Somewhere below are a line with "Q ^ (18 / 5 - 4" and a later line with "(3 + 5 * σ))) := by". Output exactly those lines and all lines between them.

Collected data entries:
+ + + + +

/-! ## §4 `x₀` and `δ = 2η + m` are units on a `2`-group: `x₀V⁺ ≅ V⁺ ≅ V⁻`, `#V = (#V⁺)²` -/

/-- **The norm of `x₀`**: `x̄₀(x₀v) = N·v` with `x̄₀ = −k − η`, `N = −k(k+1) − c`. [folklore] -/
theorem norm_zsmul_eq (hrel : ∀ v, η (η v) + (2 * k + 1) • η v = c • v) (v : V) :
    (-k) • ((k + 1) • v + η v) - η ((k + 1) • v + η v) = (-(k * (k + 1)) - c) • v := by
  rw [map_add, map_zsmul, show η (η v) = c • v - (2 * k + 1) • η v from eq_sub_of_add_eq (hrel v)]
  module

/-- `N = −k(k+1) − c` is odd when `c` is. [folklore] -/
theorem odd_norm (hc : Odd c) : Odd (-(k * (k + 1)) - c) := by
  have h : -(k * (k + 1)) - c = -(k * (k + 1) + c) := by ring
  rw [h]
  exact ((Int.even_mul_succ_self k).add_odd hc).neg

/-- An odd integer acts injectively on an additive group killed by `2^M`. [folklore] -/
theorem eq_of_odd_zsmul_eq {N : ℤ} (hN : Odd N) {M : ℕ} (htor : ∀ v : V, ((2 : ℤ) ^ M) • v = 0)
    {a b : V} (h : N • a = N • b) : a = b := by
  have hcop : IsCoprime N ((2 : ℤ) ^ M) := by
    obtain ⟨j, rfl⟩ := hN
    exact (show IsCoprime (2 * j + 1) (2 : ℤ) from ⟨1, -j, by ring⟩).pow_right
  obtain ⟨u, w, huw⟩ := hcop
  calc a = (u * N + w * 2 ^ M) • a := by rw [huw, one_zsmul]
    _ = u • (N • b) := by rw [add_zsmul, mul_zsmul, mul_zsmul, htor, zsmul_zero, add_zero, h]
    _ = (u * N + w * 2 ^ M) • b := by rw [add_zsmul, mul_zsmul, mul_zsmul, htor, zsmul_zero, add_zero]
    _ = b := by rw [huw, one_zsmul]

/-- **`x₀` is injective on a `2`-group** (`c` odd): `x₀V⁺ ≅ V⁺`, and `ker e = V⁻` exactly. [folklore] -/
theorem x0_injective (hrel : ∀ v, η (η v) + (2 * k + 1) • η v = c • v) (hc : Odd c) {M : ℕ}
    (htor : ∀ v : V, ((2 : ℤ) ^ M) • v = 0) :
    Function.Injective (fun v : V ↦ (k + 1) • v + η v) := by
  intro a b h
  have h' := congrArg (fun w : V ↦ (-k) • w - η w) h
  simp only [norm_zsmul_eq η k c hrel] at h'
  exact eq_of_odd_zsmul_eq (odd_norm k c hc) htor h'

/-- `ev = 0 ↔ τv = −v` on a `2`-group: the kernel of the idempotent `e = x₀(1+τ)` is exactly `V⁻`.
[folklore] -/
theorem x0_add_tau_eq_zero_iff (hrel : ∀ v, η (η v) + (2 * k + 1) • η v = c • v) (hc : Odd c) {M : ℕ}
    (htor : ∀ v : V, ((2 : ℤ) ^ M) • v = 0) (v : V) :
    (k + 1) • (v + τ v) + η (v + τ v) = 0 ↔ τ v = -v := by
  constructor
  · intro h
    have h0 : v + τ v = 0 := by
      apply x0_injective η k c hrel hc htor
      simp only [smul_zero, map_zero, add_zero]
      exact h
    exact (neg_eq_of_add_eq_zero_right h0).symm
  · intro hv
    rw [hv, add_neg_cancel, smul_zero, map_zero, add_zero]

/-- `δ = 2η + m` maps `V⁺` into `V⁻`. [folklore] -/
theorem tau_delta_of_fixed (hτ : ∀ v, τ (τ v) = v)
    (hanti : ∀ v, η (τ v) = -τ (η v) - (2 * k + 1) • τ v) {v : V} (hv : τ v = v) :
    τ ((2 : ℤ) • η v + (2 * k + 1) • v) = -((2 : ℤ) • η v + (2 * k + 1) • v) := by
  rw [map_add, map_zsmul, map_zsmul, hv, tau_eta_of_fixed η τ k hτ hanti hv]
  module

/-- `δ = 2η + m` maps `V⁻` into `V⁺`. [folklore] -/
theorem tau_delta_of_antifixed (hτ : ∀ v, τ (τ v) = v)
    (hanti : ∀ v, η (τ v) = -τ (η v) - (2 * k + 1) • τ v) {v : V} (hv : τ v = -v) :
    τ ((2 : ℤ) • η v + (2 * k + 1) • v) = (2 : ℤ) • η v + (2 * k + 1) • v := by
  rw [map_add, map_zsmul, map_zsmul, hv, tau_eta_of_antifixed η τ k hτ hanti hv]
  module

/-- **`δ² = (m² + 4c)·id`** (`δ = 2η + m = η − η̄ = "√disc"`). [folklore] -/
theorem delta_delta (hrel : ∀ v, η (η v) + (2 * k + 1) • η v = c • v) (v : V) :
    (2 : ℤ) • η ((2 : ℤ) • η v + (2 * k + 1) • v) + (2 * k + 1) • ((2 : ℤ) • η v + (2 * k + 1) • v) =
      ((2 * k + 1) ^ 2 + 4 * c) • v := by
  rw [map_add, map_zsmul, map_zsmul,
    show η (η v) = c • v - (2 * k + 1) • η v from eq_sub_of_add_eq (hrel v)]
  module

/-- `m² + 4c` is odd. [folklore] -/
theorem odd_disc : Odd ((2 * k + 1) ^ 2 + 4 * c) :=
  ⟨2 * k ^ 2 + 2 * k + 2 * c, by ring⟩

+ + + + +

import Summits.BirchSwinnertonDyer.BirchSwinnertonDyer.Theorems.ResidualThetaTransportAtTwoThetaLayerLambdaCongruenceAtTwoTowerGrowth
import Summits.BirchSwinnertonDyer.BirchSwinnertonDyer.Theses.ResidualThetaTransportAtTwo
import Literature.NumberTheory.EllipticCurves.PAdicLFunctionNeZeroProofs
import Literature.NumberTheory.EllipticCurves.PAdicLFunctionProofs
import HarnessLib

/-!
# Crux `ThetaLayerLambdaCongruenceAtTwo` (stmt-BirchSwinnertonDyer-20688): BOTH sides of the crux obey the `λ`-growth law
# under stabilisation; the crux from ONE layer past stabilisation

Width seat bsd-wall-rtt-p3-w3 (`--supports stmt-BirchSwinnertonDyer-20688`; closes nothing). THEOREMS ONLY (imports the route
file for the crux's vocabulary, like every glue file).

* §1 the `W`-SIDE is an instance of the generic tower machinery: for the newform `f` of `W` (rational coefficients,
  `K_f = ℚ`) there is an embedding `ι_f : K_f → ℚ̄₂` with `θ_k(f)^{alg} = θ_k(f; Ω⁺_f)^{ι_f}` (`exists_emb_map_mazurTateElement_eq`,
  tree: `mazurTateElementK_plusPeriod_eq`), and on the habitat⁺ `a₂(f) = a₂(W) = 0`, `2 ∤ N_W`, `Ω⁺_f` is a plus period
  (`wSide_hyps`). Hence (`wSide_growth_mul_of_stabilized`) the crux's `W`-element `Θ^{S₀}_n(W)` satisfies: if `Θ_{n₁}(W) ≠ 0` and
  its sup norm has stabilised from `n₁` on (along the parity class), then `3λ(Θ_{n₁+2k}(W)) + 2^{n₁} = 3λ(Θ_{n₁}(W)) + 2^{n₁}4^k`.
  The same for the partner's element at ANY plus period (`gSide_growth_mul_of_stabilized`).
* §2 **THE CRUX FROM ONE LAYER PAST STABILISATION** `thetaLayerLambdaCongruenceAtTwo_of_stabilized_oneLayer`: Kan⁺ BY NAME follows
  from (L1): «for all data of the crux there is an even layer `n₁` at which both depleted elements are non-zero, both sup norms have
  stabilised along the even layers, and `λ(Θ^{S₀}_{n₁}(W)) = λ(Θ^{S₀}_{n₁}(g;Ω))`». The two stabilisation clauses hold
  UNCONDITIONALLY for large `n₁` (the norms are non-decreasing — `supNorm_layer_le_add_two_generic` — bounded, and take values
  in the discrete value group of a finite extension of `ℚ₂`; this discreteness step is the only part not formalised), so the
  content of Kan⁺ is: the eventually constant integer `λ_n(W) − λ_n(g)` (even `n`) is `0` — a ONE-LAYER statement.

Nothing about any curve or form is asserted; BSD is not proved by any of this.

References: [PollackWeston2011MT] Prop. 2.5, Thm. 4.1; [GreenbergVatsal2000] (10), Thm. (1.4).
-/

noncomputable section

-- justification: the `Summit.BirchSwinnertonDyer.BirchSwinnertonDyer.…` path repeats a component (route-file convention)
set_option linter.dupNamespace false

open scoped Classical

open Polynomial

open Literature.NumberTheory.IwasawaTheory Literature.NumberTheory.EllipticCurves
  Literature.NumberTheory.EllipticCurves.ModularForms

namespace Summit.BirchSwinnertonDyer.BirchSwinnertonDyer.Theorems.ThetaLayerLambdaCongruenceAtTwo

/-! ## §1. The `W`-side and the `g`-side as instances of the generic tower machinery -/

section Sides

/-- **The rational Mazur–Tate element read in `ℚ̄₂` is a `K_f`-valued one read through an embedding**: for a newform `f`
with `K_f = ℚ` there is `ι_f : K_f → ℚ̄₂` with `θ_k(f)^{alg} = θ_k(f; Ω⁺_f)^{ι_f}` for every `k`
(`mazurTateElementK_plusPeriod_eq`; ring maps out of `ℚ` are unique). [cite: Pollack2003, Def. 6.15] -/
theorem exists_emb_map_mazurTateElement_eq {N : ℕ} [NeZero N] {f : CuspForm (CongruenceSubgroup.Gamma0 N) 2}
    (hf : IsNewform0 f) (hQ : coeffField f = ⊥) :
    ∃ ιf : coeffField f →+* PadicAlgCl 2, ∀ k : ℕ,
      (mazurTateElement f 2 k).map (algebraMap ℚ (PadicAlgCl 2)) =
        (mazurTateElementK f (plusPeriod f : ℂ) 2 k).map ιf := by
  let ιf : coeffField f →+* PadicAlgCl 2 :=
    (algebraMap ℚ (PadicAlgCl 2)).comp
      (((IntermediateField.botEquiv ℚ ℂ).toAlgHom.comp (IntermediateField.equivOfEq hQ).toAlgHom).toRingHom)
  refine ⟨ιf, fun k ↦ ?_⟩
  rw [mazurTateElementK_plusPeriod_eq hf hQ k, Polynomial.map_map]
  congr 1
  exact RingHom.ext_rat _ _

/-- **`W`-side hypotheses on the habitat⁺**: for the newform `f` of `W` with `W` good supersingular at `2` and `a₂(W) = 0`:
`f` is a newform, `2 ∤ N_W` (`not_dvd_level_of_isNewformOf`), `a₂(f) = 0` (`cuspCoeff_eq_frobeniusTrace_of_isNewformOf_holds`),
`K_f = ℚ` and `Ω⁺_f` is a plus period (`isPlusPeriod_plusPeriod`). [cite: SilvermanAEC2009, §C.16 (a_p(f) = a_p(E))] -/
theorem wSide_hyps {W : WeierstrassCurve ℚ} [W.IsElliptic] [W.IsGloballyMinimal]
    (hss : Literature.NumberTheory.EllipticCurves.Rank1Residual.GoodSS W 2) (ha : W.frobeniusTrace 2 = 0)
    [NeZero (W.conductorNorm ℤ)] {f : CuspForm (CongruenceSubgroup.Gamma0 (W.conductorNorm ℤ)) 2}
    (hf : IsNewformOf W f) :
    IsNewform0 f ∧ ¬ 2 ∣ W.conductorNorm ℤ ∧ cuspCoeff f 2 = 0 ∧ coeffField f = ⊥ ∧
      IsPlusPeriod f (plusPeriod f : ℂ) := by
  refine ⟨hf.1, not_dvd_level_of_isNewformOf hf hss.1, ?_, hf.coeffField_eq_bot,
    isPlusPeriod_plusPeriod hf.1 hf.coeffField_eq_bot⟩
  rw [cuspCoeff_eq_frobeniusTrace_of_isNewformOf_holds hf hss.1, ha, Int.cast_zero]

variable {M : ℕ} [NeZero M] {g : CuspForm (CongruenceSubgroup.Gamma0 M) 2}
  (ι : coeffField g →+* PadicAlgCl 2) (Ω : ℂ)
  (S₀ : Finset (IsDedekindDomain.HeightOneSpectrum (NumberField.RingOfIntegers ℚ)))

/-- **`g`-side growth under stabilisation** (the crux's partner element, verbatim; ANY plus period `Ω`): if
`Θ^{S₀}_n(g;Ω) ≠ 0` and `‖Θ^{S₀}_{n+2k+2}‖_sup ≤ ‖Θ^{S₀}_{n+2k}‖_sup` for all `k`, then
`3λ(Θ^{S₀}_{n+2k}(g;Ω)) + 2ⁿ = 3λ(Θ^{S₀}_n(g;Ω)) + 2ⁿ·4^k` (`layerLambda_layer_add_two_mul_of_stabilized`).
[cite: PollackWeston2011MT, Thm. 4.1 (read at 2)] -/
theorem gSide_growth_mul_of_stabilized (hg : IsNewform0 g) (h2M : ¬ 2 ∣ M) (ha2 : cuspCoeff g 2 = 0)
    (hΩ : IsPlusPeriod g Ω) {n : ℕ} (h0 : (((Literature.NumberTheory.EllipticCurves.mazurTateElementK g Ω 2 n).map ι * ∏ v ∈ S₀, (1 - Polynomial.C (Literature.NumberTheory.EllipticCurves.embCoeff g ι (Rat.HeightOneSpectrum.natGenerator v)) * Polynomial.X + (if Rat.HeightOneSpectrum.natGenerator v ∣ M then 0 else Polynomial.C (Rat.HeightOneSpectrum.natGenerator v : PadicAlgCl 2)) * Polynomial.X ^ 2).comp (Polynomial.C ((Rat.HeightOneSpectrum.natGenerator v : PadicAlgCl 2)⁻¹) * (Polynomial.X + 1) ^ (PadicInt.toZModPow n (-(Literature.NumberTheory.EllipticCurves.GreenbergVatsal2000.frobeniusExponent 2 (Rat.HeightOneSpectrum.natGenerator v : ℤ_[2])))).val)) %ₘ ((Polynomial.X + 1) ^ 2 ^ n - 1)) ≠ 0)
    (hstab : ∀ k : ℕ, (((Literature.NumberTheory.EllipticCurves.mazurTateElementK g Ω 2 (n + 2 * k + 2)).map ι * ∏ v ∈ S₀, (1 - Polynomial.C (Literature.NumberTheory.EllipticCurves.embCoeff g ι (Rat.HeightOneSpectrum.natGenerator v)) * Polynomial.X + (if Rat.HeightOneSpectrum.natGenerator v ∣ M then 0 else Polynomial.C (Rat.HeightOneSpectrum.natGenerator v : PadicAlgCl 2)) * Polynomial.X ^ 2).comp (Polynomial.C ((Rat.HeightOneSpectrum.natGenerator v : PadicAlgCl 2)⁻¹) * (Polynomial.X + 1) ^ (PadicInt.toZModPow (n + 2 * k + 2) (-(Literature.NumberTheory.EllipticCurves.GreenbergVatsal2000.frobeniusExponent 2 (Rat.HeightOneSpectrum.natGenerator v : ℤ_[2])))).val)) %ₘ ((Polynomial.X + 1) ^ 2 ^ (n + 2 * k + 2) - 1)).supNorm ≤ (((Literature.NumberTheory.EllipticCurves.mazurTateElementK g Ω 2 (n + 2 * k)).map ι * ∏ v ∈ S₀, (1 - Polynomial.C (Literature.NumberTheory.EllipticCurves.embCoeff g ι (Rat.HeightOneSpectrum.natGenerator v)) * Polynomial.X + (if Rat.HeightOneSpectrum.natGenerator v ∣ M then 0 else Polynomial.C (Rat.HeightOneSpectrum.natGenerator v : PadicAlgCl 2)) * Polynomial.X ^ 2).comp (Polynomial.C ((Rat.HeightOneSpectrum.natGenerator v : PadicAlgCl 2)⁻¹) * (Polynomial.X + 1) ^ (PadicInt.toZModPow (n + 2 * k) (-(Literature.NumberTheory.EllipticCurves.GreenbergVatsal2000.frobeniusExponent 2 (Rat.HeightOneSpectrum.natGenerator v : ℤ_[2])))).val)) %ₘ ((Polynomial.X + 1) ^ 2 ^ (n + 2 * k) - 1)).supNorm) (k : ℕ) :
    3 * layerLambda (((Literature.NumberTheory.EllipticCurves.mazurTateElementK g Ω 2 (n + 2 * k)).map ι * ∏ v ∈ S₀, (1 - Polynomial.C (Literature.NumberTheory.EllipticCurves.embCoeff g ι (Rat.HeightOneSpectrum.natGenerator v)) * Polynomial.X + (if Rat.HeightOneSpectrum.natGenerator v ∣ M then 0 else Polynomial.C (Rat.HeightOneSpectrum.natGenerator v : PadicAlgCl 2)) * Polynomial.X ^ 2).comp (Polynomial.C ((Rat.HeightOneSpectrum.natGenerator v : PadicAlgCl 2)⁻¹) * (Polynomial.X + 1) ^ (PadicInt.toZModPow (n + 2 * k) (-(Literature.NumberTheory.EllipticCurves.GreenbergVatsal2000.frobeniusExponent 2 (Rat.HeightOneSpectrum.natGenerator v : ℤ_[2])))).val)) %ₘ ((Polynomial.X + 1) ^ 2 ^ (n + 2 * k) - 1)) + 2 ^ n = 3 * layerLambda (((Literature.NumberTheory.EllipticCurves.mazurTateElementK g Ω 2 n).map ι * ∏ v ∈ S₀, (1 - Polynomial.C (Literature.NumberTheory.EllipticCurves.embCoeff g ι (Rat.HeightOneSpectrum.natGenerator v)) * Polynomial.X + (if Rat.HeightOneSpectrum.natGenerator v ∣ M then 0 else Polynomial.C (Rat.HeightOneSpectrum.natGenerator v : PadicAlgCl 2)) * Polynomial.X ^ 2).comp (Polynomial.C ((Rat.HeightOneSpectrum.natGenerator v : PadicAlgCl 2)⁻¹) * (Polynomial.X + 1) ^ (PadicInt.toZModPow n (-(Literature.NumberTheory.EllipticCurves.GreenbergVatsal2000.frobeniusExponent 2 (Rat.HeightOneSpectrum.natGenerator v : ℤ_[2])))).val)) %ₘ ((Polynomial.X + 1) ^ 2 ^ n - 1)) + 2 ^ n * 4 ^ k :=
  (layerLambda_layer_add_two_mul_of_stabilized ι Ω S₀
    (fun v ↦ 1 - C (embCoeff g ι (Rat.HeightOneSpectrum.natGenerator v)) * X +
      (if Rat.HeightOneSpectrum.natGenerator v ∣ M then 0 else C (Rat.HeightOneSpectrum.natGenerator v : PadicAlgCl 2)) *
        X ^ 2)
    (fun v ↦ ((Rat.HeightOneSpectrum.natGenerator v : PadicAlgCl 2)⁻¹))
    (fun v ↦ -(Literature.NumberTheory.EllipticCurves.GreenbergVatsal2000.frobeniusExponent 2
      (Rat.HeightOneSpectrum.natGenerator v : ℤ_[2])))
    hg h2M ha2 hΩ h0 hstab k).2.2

+ + + + +

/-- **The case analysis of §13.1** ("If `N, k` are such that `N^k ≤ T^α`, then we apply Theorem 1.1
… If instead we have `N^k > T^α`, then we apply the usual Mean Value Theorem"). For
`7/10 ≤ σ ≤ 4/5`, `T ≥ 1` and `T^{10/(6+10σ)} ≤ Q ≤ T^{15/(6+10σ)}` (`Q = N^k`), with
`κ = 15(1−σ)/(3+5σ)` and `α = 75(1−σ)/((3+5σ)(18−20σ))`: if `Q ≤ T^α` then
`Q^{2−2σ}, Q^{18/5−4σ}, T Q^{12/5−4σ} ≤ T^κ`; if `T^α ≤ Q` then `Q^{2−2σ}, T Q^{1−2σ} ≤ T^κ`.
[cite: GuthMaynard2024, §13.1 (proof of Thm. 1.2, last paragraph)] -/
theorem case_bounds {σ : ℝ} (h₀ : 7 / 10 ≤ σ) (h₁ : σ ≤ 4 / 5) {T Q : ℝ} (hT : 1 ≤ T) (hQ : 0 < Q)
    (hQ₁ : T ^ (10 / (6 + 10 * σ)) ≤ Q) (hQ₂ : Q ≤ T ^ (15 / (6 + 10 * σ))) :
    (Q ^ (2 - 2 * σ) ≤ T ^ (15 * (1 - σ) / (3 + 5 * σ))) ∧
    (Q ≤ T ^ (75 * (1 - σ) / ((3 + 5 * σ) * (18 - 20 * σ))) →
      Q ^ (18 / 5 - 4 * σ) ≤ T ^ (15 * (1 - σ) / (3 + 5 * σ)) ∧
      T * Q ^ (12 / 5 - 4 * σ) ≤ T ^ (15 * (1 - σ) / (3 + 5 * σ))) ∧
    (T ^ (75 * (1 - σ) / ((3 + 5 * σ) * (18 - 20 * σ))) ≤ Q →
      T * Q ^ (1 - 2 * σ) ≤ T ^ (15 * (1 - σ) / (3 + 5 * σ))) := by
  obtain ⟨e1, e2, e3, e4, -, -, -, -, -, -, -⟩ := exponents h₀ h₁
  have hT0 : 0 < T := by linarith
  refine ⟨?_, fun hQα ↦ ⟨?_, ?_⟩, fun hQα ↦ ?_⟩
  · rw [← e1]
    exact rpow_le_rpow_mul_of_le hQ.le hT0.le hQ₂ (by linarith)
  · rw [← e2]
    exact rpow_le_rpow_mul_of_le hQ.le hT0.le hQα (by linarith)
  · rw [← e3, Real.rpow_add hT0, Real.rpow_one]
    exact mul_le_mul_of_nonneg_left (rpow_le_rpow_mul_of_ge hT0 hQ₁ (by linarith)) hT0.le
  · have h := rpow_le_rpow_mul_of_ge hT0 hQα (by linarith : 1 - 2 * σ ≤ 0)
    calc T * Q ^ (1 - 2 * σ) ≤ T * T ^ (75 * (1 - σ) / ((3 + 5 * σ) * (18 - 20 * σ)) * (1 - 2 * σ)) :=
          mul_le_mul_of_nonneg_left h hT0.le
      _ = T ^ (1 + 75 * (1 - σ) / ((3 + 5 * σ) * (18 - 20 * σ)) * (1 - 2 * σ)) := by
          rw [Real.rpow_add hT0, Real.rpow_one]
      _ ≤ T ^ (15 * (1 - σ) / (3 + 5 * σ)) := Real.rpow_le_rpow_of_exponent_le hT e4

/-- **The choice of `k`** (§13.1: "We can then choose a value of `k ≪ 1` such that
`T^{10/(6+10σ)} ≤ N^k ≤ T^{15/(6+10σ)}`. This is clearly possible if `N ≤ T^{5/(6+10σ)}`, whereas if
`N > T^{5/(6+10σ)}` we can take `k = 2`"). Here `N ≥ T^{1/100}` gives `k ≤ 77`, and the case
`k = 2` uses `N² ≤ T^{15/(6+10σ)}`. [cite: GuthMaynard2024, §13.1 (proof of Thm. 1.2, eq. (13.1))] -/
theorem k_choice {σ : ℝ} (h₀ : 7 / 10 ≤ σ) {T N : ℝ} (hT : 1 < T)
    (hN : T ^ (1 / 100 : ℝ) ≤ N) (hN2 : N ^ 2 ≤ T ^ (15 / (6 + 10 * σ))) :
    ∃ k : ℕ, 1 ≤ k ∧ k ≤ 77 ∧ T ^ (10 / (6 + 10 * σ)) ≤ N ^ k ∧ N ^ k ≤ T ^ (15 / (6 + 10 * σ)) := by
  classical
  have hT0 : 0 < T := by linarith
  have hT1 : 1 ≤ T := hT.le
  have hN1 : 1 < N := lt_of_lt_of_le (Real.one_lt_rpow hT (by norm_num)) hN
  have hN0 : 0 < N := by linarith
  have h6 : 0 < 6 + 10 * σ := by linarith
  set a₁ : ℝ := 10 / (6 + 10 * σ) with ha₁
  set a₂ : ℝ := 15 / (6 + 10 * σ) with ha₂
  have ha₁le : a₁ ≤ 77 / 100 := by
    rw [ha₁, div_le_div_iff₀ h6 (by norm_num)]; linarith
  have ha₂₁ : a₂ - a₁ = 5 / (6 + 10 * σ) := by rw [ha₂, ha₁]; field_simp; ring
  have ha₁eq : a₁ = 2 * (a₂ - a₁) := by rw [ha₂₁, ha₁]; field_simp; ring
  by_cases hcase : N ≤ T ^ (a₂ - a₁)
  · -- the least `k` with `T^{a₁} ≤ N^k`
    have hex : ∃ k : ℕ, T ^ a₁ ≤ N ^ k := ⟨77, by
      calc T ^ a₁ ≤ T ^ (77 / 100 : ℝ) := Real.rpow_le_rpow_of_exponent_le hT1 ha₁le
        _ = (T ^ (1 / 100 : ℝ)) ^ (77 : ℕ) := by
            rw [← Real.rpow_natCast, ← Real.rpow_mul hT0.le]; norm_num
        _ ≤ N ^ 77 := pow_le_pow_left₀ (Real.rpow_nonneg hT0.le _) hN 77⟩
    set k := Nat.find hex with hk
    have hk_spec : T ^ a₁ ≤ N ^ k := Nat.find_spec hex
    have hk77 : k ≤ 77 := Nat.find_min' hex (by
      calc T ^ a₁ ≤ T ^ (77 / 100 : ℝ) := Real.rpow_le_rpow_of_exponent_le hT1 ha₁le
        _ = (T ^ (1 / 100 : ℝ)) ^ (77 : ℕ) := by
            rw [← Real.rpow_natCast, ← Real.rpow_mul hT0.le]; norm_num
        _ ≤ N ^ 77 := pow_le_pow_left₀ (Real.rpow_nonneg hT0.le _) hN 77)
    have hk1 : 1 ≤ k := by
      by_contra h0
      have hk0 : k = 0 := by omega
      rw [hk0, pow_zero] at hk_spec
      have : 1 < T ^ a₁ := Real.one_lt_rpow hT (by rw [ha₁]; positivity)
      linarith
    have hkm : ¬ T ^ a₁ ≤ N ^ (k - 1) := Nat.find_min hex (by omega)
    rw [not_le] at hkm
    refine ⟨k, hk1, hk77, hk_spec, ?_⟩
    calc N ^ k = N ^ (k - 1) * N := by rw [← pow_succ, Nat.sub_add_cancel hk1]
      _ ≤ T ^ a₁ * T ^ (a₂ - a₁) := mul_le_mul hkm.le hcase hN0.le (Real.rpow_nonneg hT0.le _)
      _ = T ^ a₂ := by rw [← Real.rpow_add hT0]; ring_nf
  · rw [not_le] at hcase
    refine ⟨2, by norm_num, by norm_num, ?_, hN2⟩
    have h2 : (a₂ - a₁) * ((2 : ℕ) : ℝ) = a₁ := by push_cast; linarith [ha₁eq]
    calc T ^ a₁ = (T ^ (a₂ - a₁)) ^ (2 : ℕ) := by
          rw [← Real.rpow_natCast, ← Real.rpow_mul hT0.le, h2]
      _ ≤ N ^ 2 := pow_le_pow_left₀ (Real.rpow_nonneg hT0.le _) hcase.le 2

+ + + + +

* **EXERCISE SOLUTION**:
      Q ^ (18 / 5 - 4 * σ) ≤ T ^ (15 * (1 - σ) / (3 + 5 * σ)) ∧
      T * Q ^ (12 / 5 - 4 * σ) ≤ T ^ (15 * (1 - σ) / (3 + 5 * σ))) ∧
    (T ^ (75 * (1 - σ) / ((3 + 5 * σ) * (18 - 20 * σ))) ≤ Q →
      T * Q ^ (1 - 2 * σ) ≤ T ^ (15 * (1 - σ) / (3 + 5 * σ))) := by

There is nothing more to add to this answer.